The drumbeat of reports signaling that the economy is faltering has grown loud enough that at least one senior cable advertising sales executive is now willing to admit that television is likely to be affected.
“I’m very fearful that this is going to be the last great quarter we have in a while,” said the executive, an ad sales chief at a prominent company that owns several large cable networks, who asked that his name not be used.
Until now, the national TV ad market has been largely unaffected by the concerns about slow growth, mounting debt and lingering high unemployment—all of which contributed to the stock market having recently concluded its worst quarter since the 2008 financial crisis.
CBS’ always optimistic CEO Leslie Moonves summed up the stance of most major media companies when he spoke at an investment conference last month. “I know the world wants us to say, ‘Gee, the economy is down and our advertising is down.’ That’s just not the case,” Moonves said. “The advertising climate is very strong.”
But last week, at least one analyst, David Joyce of Miller Tabak + Co., said he is in the process of “running ad growth slowdown scenarios on our models.” For the near term, he’s still expecting third-quarter earnings reports to be solid, and he reiterated buy ratings on many media stocks. But because of macroeconomic fears, Joyce lowered his target prices on the media stocks he is recommending, including Comcast, Disney, News Corp., CBS, Time Warner Viacom and Discovery.
What would an ad market slowdown look like? The cable sales exec said it has already begun, with volume in the fourth-quarter scatter market down about 10% from a year ago. Pricing, he added, remains well above upfront levels.
The sales executive noted that economists are beginning to predict negative gross domestic product for the fourth quarter and an unemployment rate back up to double-digits. “I think if we have the negative GDP and unemployment hits 10%, it could get a little ugly January through June,” he said. “All the economics are going to be forecasting recession, and that’s just going to make everybody skittish.”

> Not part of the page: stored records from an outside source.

import Mathlib.RingTheory.MvPolynomial.Homogeneous
import Mathlib.Algebra.MvPolynomial.PDeriv
import Mathlib.RingTheory.PowerSeries.Basic
import Mathlib.RingTheory.Ideal.Height
import Mathlib.RingTheory.Ideal.MinimalPrime.Basic
import Mathlib.LinearAlgebra.Matrix.Determinant.Basic
import HarnessLib

/-!
# Embedded one-parameter smoothings of projective schemes over `k⟦t⟧`, in equations

Topic: `Literature/AlgebraicGeometry/Deformation`. A **deformation** of a scheme `X₀` is a flat
family `𝔛 → S` with `X₀ ≅ 𝔛 ×_S 0` (Stevens, *Deformations of singularities*, Ch. 1: "a
deformation of `X₀` is a flat map `π : X → S` with `X₀ ≅ π⁻¹(0)`"); a **one-parameter smoothing**
is a deformation over a smooth curve germ / the formal disc `Spec k⟦t⟧` whose general fibre is
smooth (loc. cit., Ch. 13; for Stanley–Reisner schemes: Altmann–Christophersen 2009, §1 —
"smoothings of Stanley–Reisner schemes associated to combinatorial manifolds yield interesting
algebraic geometric varieties … if the complex is a triangulated sphere then the smoothing (if
possible) would be Calabi–Yau").

This file writes the EMBEDDED, PROJECTIVE version purely in commutative algebra, as a predicate on
a pair of ideals — the form in which such smoothings are computed (lifting equations and
relations order by order, Stevens Ch. 1 and Ch. 3) and in which route
`Summits/SmoothPoincare4/…/Theses/LogCYSkeleton` (crux `StanleyReisnerRealisation`) states them:
for a homogeneous ideal `I ≤ k[x_v : v ∈ V]` (the projective scheme `X₀ = Proj k[x]/I ⊆ ℙ^{|V|-1}_k`)
and an ideal `J ≤ k⟦t⟧[x_v : v ∈ V]` (the total space `𝔛 = Proj k⟦t⟧[x]/J ⊆ ℙ^{|V|-1}_{k⟦t⟧}`,
an honest projective scheme over `Spec k⟦t⟧`), `IsFormalEmbeddedSmoothing k c I J` says:

1. `homogeneous` — `J` is homogeneous in `x` (so `𝔛 ⊆ ℙ_{k⟦t⟧}` makes sense);
2. `torsionFree` — `t · f ∈ J ⇒ f ∈ J`: `k⟦t⟧[x]/J` is `t`-torsion-free, i.e. FLAT over the
   discrete valuation ring `k⟦t⟧` (`k` a field; flat = torsion-free over a PID,
   Hartshorne III Example 9.1.3);
3. `specialFibre` — `J ↦ I` under `t ↦ 0`: the fibre of `𝔛` over the closed point is `X₀`;
4. `height_eq` — every minimal prime of `J` not containing `t` has height `c`: the generic
   fibre `𝔛_η ⊆ ℙ_{k((t))}` (primes of `k⟦t⟧[x][1/t] = k((t))[x]`… restricted from `k⟦t⟧[x]`) has
   affine cone of PURE codimension `c`, i.e. `𝔛_η` is equidimensional of dimension `|V| - 1 - c`;
5. `jacobian` — for every variable `x_v` some `t^m x_v^n` lies in `J + I_c(∂J)`, `I_c(∂J)` the
   ideal of `c × c` minors of Jacobian matrices of `c`-tuples from `J` (`jacobianMinorIdeal`):
   after inverting `t`, `J + I_c(∂J)` contains a power of the irrelevant ideal, i.e. NO point of
   `𝔛_η` is singular — the **Jacobian criterion** for smoothness of the generic fibre in pure
   codimension `c` (Hartshorne I §5 Definition and Ex. 5.8 for projective varieties; Eisenbud
   Thm. 16.19; smoothness over the possibly imperfect field `k((t))` is exactly the rank
   condition).

So, for `k` a field, `IsFormalEmbeddedSmoothing k c I J` ⟺ "`Proj k⟦t⟧[x]/J → Spec k⟦t⟧` is a flat
projective family with special fibre `Proj k[x]/I` and smooth generic fibre of pure dimension
`|V| - 1 - c`", an embedded smoothing of `X₀` over the formal disc; `HasFormalEmbeddedSmoothing k c I`
quantifies `J` away. The codimension `c` is a parameter (for the Stanley–Reisner scheme of a
`d`-dimensional complex on `f₀` vertices, `c = f₀ - d - 1`) to avoid truncated subtraction.

API: `jacobianMinorIdeal_mono`, `IsFormalEmbeddedSmoothing.isHomogeneous_iff` (clause 1 is
Mathlib's `Ideal.IsHomogeneous` for the grading by degree in `x`), `.C_X_pow_mul_mem_iff`
(torsion-freeness for powers of `t`), `.ne_top` and `.exists_minimalPrime_not_mem` (if `I ≠ ⊤` the
generic fibre is NONEMPTY: some minimal prime of `J` avoids `t`, since otherwise `t ∈ √J` and
torsion-freeness would give `1 ∈ J`).

Not here (deliberately): the comparison with ABSTRACT smoothings (a flat proper `𝔛 → Spec k⟦t⟧`
with `𝔛₀ ≅ X₀` need not be embedded compatibly with `𝒪(1)` — deformations of the pair `(X, L)`,
Altmann–Christophersen 2009, §3, Thm. 3.1 — so "embedded" is part of the notion, not a theorem);
formal (adic) versus algebraic families (here `J` is an ideal of polynomials over `k⟦t⟧`, an
algebraic family over the complete base, so no Grothendieck existence is involved); versality,
`T¹`/`T²`.

## References

* J. Stevens, *Deformations of Singularities*, LNM 1811 (2003): Ch. 1 (deformations as flat
  families, one-parameter deformations, lifting relations), Ch. 13 (smoothing components).
  [Stevens2003]
* K. Altmann, J. A. Christophersen, *Deforming Stanley–Reisner schemes*, arXiv:0901.2502,
  §1, §3. [AltmannChristophersen2009]
* R. Hartshorne, *Algebraic Geometry*, GTM 52 (1977): I §5 (Definition, p. 32), I Ex. 5.8,
  III Example 9.1.3 (flat over a PID ⟺ torsion-free). [Hartshorne1977]
* D. Eisenbud, *Commutative Algebra with a View Toward Algebraic Geometry*, GTM 150 (1995):
  Thm. 16.19 (Jacobian criterion), §16.6. [Eisenbud1995]
-/

noncomputable section

open MvPolynomial

attribute [local instance] MvPolynomial.gradedAlgebra

namespace Literature.AlgebraicGeometry.Deformation

universe u v

/-! ## Jacobian minors -/

section Jacobian

variable {R : Type u} [CommRing R] {V : Type v}

/-- The **ideal of `c × c` Jacobian minors** of an ideal `J ≤ R[x_v : v ∈ V]`: generated by the
determinants `det (∂gᵢ/∂x_{v_j})_{i,j < c}` for all `c`-tuples `g` of elements of `J` and all
`c`-tuples `v` of distinct variables. Modulo `J` this is the ideal of `c × c` minors of the
Jacobian matrix of any generating set of `J` (rows of `∂(Σ aₗ fₗ)` are combinations of the rows
`∂fₗ` modulo `J`), so `J + jacobianMinorIdeal c J` is the classical Jacobian (singular-locus)
ideal in codimension `c`, independent of generators (Hartshorne I §5: `Y` is nonsingular at
`P` iff the Jacobian matrix has rank `n - dim Y` at `P`; I Ex. 5.8 for the projective version).
[cite: Hartshorne1977, I Ex. 5.8] -/
def jacobianMinorIdeal (c : ℕ) (J : Ideal (MvPolynomial V R)) : Ideal (MvPolynomial V R) :=
  Ideal.span {d | ∃ (g : Fin c → MvPolynomial V R) (x : Fin c → V),
    (∀ i, g i ∈ J) ∧ Function.Injective x ∧
      d = (Matrix.of fun i j => pderiv (x j) (g i)).det}

/-- A Jacobian minor of a tuple from `J` lies in `jacobianMinorIdeal c J`. [folklore] -/
theorem det_mem_jacobianMinorIdeal {c : ℕ} {J : Ideal (MvPolynomial V R)}
    (g : Fin c → MvPolynomial V R) (x : Fin c → V) (hg : ∀ i, g i ∈ J)
    (hx : Function.Injective x) :
    (Matrix.of fun i j => pderiv (x j) (g i)).det ∈ jacobianMinorIdeal c J :=
  Ideal.subset_span ⟨g, x, hg, hx, rfl⟩

/-- The Jacobian minor ideal is monotone in `J`. [folklore] -/
theorem jacobianMinorIdeal_mono (c : ℕ) {J J' : Ideal (MvPolynomial V R)} (h : J ≤ J') :
    jacobianMinorIdeal c J ≤ jacobianMinorIdeal c J' := by
  refine Ideal.span_mono ?_
  rintro d ⟨g, x, hg, hx, rfl⟩
  exact ⟨g, x, fun i => h (hg i), hx, rfl⟩

/-- In codimension `0` the (empty) minor is `1`: `jacobianMinorIdeal 0 J = ⊤`. [folklore] -/
theorem jacobianMinorIdeal_zero (J : Ideal (MvPolynomial V R)) : jacobianMinorIdeal 0 J = ⊤ := by
  rw [Ideal.eq_top_iff_one]
  have h := det_mem_jacobianMinorIdeal (J := J) Fin.elim0 Fin.elim0 (fun i => i.elim0)
    (Function.injective_of_subsingleton _)
  simpa [Matrix.det_fin_zero] using h

end Jacobian

/-! ## Embedded smoothings over `k⟦t⟧` -/

section Smoothing

variable (k : Type u) [CommRing k] {V : Type v}

/-- **Embedded one-parameter (formal-disc) smoothing, in equations.** For ideals
`I ≤ k[x_v : v ∈ V]` and `J ≤ k⟦t⟧[x_v : v ∈ V]` and a codimension `c`:
`J` is homogeneous in `x`; `k⟦t⟧[x]/J` is `t`-torsion-free (= flat over `k⟦t⟧`); `J` reduces to
`I` modulo `t`; every minimal prime of `J` not containing `t` has height `c`; and for every
variable `x_v` some `t^m x_v^n` lies in `J +` (the `c × c` Jacobian minors of `J`). For `k` a field
this says: `Proj (k⟦t⟧[x]/J) → Spec k⟦t⟧` is a flat projective family with special fibre
`Proj (k[x]/I)` whose generic fibre is smooth of pure codimension `c` in `ℙ^{|V|-1}_{k((t))}` — a
smoothing of `Proj (k[x]/I)` over the formal disc, embedded in projective space (see the module
docstring for the dictionary and sources). [folklore] -/
structure IsFormalEmbeddedSmoothing (c : ℕ) (I : Ideal (MvPolynomial V k))
    (J : Ideal (MvPolynomial V (PowerSeries k))) : Prop where
  /-- `J` is homogeneous for the grading by degree in `x` (coefficients in `k⟦t⟧`). -/
  homogeneous : ∀ f ∈ J, ∀ d : ℕ, homogeneousComponent d f ∈ J
  /-- `t` is a non-zero-divisor modulo `J` (flatness over `k⟦t⟧`). -/
  torsionFree : ∀ f : MvPolynomial V (PowerSeries k), C PowerSeries.X * f ∈ J → f ∈ J
  /-- Setting `t = 0` maps `J` onto `I` (the special fibre is `Proj k[x]/I`). -/
  specialFibre : J.map (MvPolynomial.map (PowerSeries.constantCoeff (R := k))) = I
  /-- The generic fibre has pure codimension `c`: minimal primes of `J` avoiding `t` have
  height `c`. -/
  height_eq : ∀ P ∈ J.minimalPrimes, C PowerSeries.X ∉ P → P.height = c
  /-- Jacobian criterion on the generic fibre: `J + I_c(∂J)` is irrelevant after inverting `t`. -/
  jacobian : ∀ v : V, ∃ n m : ℕ,
    C PowerSeries.X ^ m * X v ^ n ∈ J ⊔ jacobianMinorIdeal c J

/-- `Proj (k[x]/I)` **admits an embedded smoothing over `k⟦t⟧`** with generic fibre of pure
codimension `c`. [folklore] -/
def HasFormalEmbeddedSmoothing (c : ℕ) (I : Ideal (MvPolynomial V k)) : Prop :=
  ∃ J : Ideal (MvPolynomial V (PowerSeries k)), IsFormalEmbeddedSmoothing k c I J

variable {k}

/-- Clause 1 in Mathlib's language: an ideal of `S[x_V]` is stable under taking homogeneous
components iff it is a homogeneous ideal for the grading by degree
(`MvPolynomial.homogeneousSubmodule`). [folklore] -/
theorem isHomogeneous_iff_forall_homogeneousComponent_mem {S : Type*} [CommRing S]
    (J : Ideal (MvPolynomial V S)) :
    J.IsHomogeneous (homogeneousSubmodule V S) ↔ ∀ f ∈ J, ∀ d : ℕ, homogeneousComponent d f ∈ J := by
  refine ⟨fun h f hf d => homogeneousComponent_mem_of_mem h hf d, fun h i f hf => ?_⟩
  rw [← DirectSum.Decomposition.decompose'_eq, decomposition.decompose'_apply]
  exact h f hf i

namespace IsFormalEmbeddedSmoothing

variable {c : ℕ} {I : Ideal (MvPolynomial V k)} {J : Ideal (MvPolynomial V (PowerSeries k))}

/-- The total-space ideal of an embedded smoothing is a homogeneous ideal of `k⟦t⟧[x]`.
[folklore] -/
theorem isHomogeneous (h : IsFormalEmbeddedSmoothing k c I J) :
    J.IsHomogeneous (homogeneousSubmodule V (PowerSeries k)) :=
  (isHomogeneous_iff_forall_homogeneousComponent_mem J).2 h.homogeneous

/-- Torsion-freeness for powers of `t`: `t^m f ∈ J ↔ f ∈ J`. [folklore] -/
theorem C_X_pow_mul_mem_iff (h : IsFormalEmbeddedSmoothing k c I J) (m : ℕ)
    (f : MvPolynomial V (PowerSeries k)) :
    C PowerSeries.X ^ m * f ∈ J ↔ f ∈ J := by
  refine ⟨fun hf => ?_, fun hf => J.mul_mem_left _ hf⟩
  induction m with
  | zero => simpa using hf
  | succ m ih =>
    refine ih (h.torsionFree _ ?_)
    rwa [← mul_assoc, ← pow_succ']

/-- If the special fibre is a proper subscheme's ideal (`I ≠ ⊤`) then `J ≠ ⊤`. [folklore] -/
theorem ne_top (h : IsFormalEmbeddedSmoothing k c I J) (hI : I ≠ ⊤) : J ≠ ⊤ := by
  rintro rfl
  apply hI
  rw [← h.specialFibre, Ideal.map_top]

/-- **The generic fibre is nonempty**: if `I ≠ ⊤`, some minimal prime of `J` does not contain
`t` (otherwise `t ∈ ⋂ P = √J`, so `t^m ∈ J` and, by torsion-freeness, `1 ∈ J`). [folklore] -/
theorem exists_minimalPrime_not_mem (h : IsFormalEmbeddedSmoothing k c I J) (hI : I ≠ ⊤) :
    ∃ P ∈ J.minimalPrimes, C PowerSeries.X ∉ P := by
  by_contra hall
  push Not at hall
  have hrad : C PowerSeries.X ∈ J.radical := by
    rw [← Ideal.sInf_minimalPrimes]
    exact Submodule.mem_sInf.2 hall
  obtain ⟨m, hm⟩ := hrad
  refine h.ne_top hI ((Ideal.eq_top_iff_one _).2 ?_)
  exact (h.C_X_pow_mul_mem_iff m 1).1 (by simpa using hm)

end IsFormalEmbeddedSmoothing

end Smoothing

end Literature.AlgebraicGeometry.Deformation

The next gauge of market strength is likely to be calendar upfronts, which will start to be negotiated in November. (Calendar upfront buys start in the first quarter, unlike the broadcast upfronts, which begin in the fourth quarter.)
“I think calendars are going to be down year-onyear,” the sales exec said, noting that a lot of calendar money was moved up to the broadcast upfront. Nervous though they may be, clients will still be willing to commit ad dollars in the calendar upfront, “but they’re going to want more latitude in terms of options and other outs,” the sales exec said.
At this point, the networks will be able to resist the pressure from clients and buyers for better terms on calendar upfront deals.
“They’re going to find they’re not going to get the kind of reaction they want because calendars represent such a small piece of the pie,” the sales exec said. To increase the pressure for bigger options, he expects that some buyers will try to convince their clients to let them cancel as much of their first-quarter buys as possible.
“It’s not going to be a watershed moment, but I think they’re going to take some more options,” the exec said. “If I were running a buying group, I would exercise as many options as I could, so it helps me negotiating outs on calendar deals and plant the seed for what might be coming down the road.”
The sales exec said he is budgeting for a 20% decline in scatter for the first half of 2012. That will offset some of the gains made in the last upfront, and pave the way to a 2012-13 broadcast season upfront in which network sales executives will be concerned about achieving their volume goals.
“I think clients and buyers are going to be able to make hay in the broadcast upfront,” the sales exec said. “I think every seller is going to be nervous about volume, and if they say ‘We’ll give you the volume, but we want to be able to get out of 50% or 55% of the first quarter [25% is now customary] and make it reasonable for us in case the shit hits the fan.’”
“I think they’re going to get a lot of flexibility. I think they’re going to get everybody in cable to bend over backwards, and the option game will change.”